What needs to be done — Among the entries below, find the lines that hold the word "every" and report them.

↓↓↓

include hT hJD hc hcδ hδ hw in
/-- **THE ARCHIMEDEAN TWIST ON THE SIEGEL PARABOLIC, general `E/F`, type-(i) places.**  For `χ` unitary with `χ|_{𝕀_F} = ε_{E/F}`,
`T ∈ GL_n(F)`, `J^𝔻 = e₂(T ⊕ −T)e₂ ⊗ E`, and a family `v ↦ w(v)` of `c`-fixed complex places: the continuous character
`η = ∏_v det(g_{w(v)})^{(e_v+1)/2}` (`e_v` the odd exponents of `χ_{w(v)}`) satisfies, for every `g ∈ U(J^𝔻)(E ⊗ ℝ)` with
`(g,1) ∈ P_Δ` and every idèle `u` equal to Kudla's `x((g,1)) = det((g,1)|_Δ)`,
`η(g)² · ∏_v det(g_{w(v)})⁻¹ = ∏_v χ_{w(v)}(u_{w(v)})²` — the type-(i) factor of `χ(u)²`
(`QuadExt.apply_eq_prod_archComponent_of_snd_eq_one` + `prod_infinitePlace_eq_prod_placesOver` give the rest).
[cite: Kudla1994, §3] [cite: Paul1998, §1.2 (1.2.1)–(1.2.2) p. 389 L11–29] -/
theorem _root_.Literature.RepresentationTheory.HarrisKudlaSweet1996.IsSplittingCharExt.exists_archDetTwist_doubled
    {χ : HeckeCharacter E} (hχu : χ.IsUnitary) (hχ : IsSplittingCharExt F E 1 χ) :
    ∃ η : arch F E c (n + n) JD →* ℂˣ,
      (Continuous fun g => ((η g : ℂˣ) : ℂ)) ∧
      ∀ (g : arch F E c (n + n) JD) (u : ideleGroup E),
        (Matrix.reindex finSumFinEquiv.symm finSumFinEquiv.symm
              (((archToAdelic F E c (n + n) JD g).1 : GL (Fin (n + n)) (AdeleRing (𝓞 E) E)) :
                Matrix (Fin (n + n)) (Fin (n + n)) (AdeleRing (𝓞 E) E))).toBlocks₁₁ +
            (Matrix.reindex finSumFinEquiv.symm finSumFinEquiv.symm
              (((archToAdelic F E c (n + n) JD g).1 : GL (Fin (n + n)) (AdeleRing (𝓞 E) E)) :
                Matrix (Fin (n + n)) (Fin (n + n)) (AdeleRing (𝓞 E) E))).toBlocks₁₂ =
          (Matrix.reindex finSumFinEquiv.symm finSumFinEquiv.symm
              (((archToAdelic F E c (n + n) JD g).1 : GL (Fin (n + n)) (AdeleRing (𝓞 E) E)) :
                Matrix (Fin (n + n)) (Fin (n + n)) (AdeleRing (𝓞 E) E))).toBlocks₂₁ +
            (Matrix.reindex finSumFinEquiv.symm finSumFinEquiv.symm
              (((archToAdelic F E c (n + n) JD g).1 : GL (Fin (n + n)) (AdeleRing (𝓞 E) E)) :
                Matrix (Fin (n + n)) (Fin (n + n)) (AdeleRing (𝓞 E) E))).toBlocks₂₂ →
        ((u : ideleGroup E) : AdeleRing (𝓞 E) E) =
          ((Matrix.reindex finSumFinEquiv.symm finSumFinEquiv.symm
              (((archToAdelic F E c (n + n) JD g).1 : GL (Fin (n + n)) (AdeleRing (𝓞 E) E)) :
                Matrix (Fin (n + n)) (Fin (n + n)) (AdeleRing (𝓞 E) E))).toBlocks₁₁ +
            (Matrix.reindex finSumFinEquiv.symm finSumFinEquiv.symm
              (((archToAdelic F E c (n + n) JD g).1 : GL (Fin (n + n)) (AdeleRing (𝓞 E) E)) :
                Matrix (Fin (n + n)) (Fin (n + n)) (AdeleRing (𝓞 E) E))).toBlocks₁₂).det →
        ((η g : ℂˣ) : ℂ) ^ 2 *
            ∏ v : {v : InfinitePlace F // v.IsReal},
              ((((archAt F E c (n + n) JD (wOf v) (hw v) hc g : archLocal E (n + n) JD (wOf v)) : GL (Fin (n + n)) ℂ) :
                Matrix (Fin (n + n)) (Fin (n + n)) ℂ).det)⁻¹ =
          ∏ v : {v : InfinitePlace F // v.IsReal},
            ((χ.archComponent (wOf v).1 (QuadraticForms.ideleInfiniteComponent E (wOf v).1 u) : ℂˣ) : ℂ) ^ 2 := by
  obtain ⟨e, η, -, -, -, hηc, hη⟩ := hχ.exists_archDetTwist F E c JD hc hcδ hδ wOf hw hχu
  refine ⟨η, hηc, fun g u hS hu => hη g u fun v => ?_⟩
  -- at `w = wOf v`: `σ_w(u_w) = x(g_w)` and `det g_w · conj x(g_w) = x(g_w)`
  set M : Matrix (Fin (n + n)) (Fin (n + n)) (AdeleRing (𝓞 E) E) :=
    (((archToAdelic F E c (n + n) JD g).1 : GL (Fin (n + n)) (AdeleRing (𝓞 E) E)) :
      Matrix (Fin (n + n)) (Fin (n + n)) (AdeleRing (𝓞 E) E)) with hM
  have hφ : Completion.extensionEmbedding (wOf v).1 (((u : ideleGroup E) : AdeleRing (𝓞 E) E).1 (wOf v).1) =
      ((Matrix.reindex finSumFinEquiv.symm finSumFinEquiv.symm
          (((archAt F E c (n + n) JD (wOf v) (hw v) hc g : archLocal E (n + n) JD (wOf v)) : GL (Fin (n + n)) ℂ) :
            Matrix (Fin (n + n)) (Fin (n + n)) ℂ)).toBlocks₁₁ +
        (Matrix.reindex finSumFinEquiv.symm finSumFinEquiv.symm
          (((archAt F E c (n + n) JD (wOf v) (hw v) hc g : archLocal E (n + n) JD (wOf v)) : GL (Fin (n + n)) ℂ) :
            Matrix (Fin (n + n)) (Fin (n + n)) ℂ)).toBlocks₁₂).det := by
    have h := map_det_deltaBlock_finSum ((Completion.extensionEmbedding (wOf v).1).comp
      ((Pi.evalRingHom (fun v : InfinitePlace E => v.Completion) (wOf v).1).comp (adeleFst E))) M
    rw [hM, map_placeEval_coe_archToAdelic F E c (n + n) JD (wOf v) (hw v) hc g] at h
    rw [← h, hu]
    rfl
  have hne : Completion.extensionEmbedding (wOf v).1 (((u : ideleGroup E) : AdeleRing (𝓞 E) E).1 (wOf v).1) ≠ 0 := by
    refine (map_ne_zero (Completion.extensionEmbedding (wOf v).1)).2 ?_
    exact (QuadraticForms.ideleInfiniteComponent E (wOf v).1 u).ne_zero
  have hdet := det_archAt_mul_conj_eq F E c hc T hT JD hJD g hS (wOf v) (hw v)
  rw [← hφ] at hdet
  rw [eq_comm, eq_div_iff ((map_ne_zero (starRingEnd ℂ)).2 hne)]
  exact hdet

↑↑↑

Answer section —
`η = ∏_v det(g_{w(v)})^{(e_v+1)/2}` (`e_v` the odd exponents of `χ_{w(v)}`) satisfies, for every `g ∈ U(J^𝔻)(E ⊗ ℝ)` with
`(g,1) ∈ P_Δ` and every idèle `u` equal to Kudla's `x((g,1)) = det((g,1)|_Δ)`,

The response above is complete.